I'm well aware that my blogs can sometimes go on a bit so here's the short version (note that the word "short" might not be entirely appropriate by the time I've finished writing this):
We stayed at the wonderful B&B Bio in the far north of the city. As its name suggests, it had a certain dietary theme. It's entirely vegetarian, catering for all sorts of dietary requirements over and above that. There are only three rooms, all painted using only natural paints. The couple who run it, Michel and Barbara, are utterly lovely. They couldn't do enough to help us, providing dairy-free milk and gluten-free products for our breakfast every day, and regularly giving us a lift to Piazza Mancini, saving us a 15-minute bus ride (although on one occasion, due to a very important tunnel being closed, the car journey took 40 minutes, but it was the thought that counted!) Michel runs a health food store (La Madre Terra) so of course we had plenty to talk about and, on the day that we visited his store, lots of price and product comparisons to do. The only downside to the B&B was its rather remote location. From the city centre, we had about a 35-minute walk, then a tram ride and then a bus ride to get back. On two occasions, one of which really wasn't our fault, we managed to miss the last bus (midnight - how uncivilised) and had to get a cab which, we discovered, is not an easy thing outside the main city centre.
We arrived mid-afternoon on the Monday and headed out of the B&B at nearly 6pm. We stopped for a first little drink at Campo de'Fiori, a square that we had somehow managed to miss on previous visits. When here in 2008, we had attempted to visit the Trastevere part of town which, according to the guidebooks, is lovely and quaint and a must-see. The last time we tried, we must have taken a wrong turn somewhere because we ended up in a rather squalid, council-estate type area! This time we got it right and agreed entirely with the guidebooks. It's a lovely area with little streets, plenty of restaurants and bars, all clearly frequented by Italians - always a good sign. The B&B host had recommended Ristorante Da Augusto for dinner, but when we arrived at around 7.30pm, there were about 20 people queuing outside. Now that might be a good sign as far as quality is concerned, but when you've spent most of the day since 6.45am travelling, waiting that long for a table isn't an option. Instead we went to Osteria Margherita, a lovely little pizzeria down a side street and sat outside enjoying huge stone-baked pizzas and a well-deserved glass of wine or two. On the way back, we stopped at Mimi e Coco for another quick digestif. That decision may, of course, have been to blame for our first late-night taxi ride.
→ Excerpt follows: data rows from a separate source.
import Mathlib
import Summits.Ventures.PercRepro2.SevenTypedAbstract
import Summits.Ventures.PercRepro2.SevenTypedDomLeaf
import Summits.Ventures.PercRepro2.SevenTypedDomJoin4
import Summits.Ventures.PercRepro2.SevenTypedDomShards17
import Summits.Ventures.PercRepro2.SevenTypedDomShards20

/-!
# Seven typed edges, IX.DJ12: a split prefix of the DOMAIN-RESTRICTED rung re-assembled (blind cell
PercRepro2, night-3 g9, 2026-08-25)

The prefix `1 2 3 4 0 2 0 8` (depth 8) from its children in SevenTypedDomJoin4, SevenTypedDomShards17, SevenTypedDomShards20.
-/

namespace Summit.Ventures.PercRepro2

open UnionCluster

namespace CovForm

namespace TwoTyped

open OneTyped

section ShardsDJ

set_option maxHeartbeats 0 in
/-- the canonical 8-prefix `1 2 3 4 0 2 0 8` re-assembled from its children by `interval_cases`. -/
theorem sh7D_1_2_3_4_0_2_0_8 : shard7_8 okQ7Dom 1 2 3 4 0 2 0 8 = true := by unfold shard7_8; rw [List.all_eq_true]; intro a ha; rw [List.mem_range] at ha; interval_cases a; exacts [sh7D_1_2_3_4_0_2_0_8_0, sh7D_1_2_3_4_0_2_0_8_1, sh7D_1_2_3_4_0_2_0_8_2, sh7D_1_2_3_4_0_2_0_8_3, sh7D_1_2_3_4_0_2_0_8_4, (by decide +kernel), (by decide +kernel), (by decide +kernel), (by decide +kernel), (by decide +kernel)]


end ShardsDJ

end TwoTyped

end CovForm

end Summit.Ventures.PercRepro2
On the Tuesday, we decided to take a side-trip. We had been tossing up between Tivoli, Ostia Antica and Orvieto. Due entirely to the contents of a well-timed article in the Easyjet in-flight magazine on the way over, we settled on Tivoli. What a great choice! An hour from Rome and only €3 each way on the train, Tivoli is a lovely little town with a splendid combination of old and new. We had a quick drink on arrival, failed to find the tabac where a passing German tourist had told us we could get a free map of the town, and headed off. After a couple of hours, we followed the brown tourist signs to Villa Gregoriana. What a find! After several devastating floods, the river Tiber was diverted in the early 1800s into this valley, creating several amazing waterfalls. There was already an ancient Acropolis there but by the early 20th century the whole thing had gone to ruin and for many years, it was a dumping ground for unwanted rubbish (including fridges, washing machines etc). Thanks to the Italian version of the National Trust, it was cleaned up and opened to the public in 2005. It took us about three hours to cover the whole thing - steep paths with lots of little diversions to panoramic views, grottoes, waterfalls, low and sometimes narrow passageways but it was a lovely way to spend the afternoon. Given that the temperature was hovering around 28 degrees in the sun, we were quite grateful for the shade of the trees and the relative coolness of the valley. We emerged at the Temples exit just in time to walk to the station and head back to town for some dinner.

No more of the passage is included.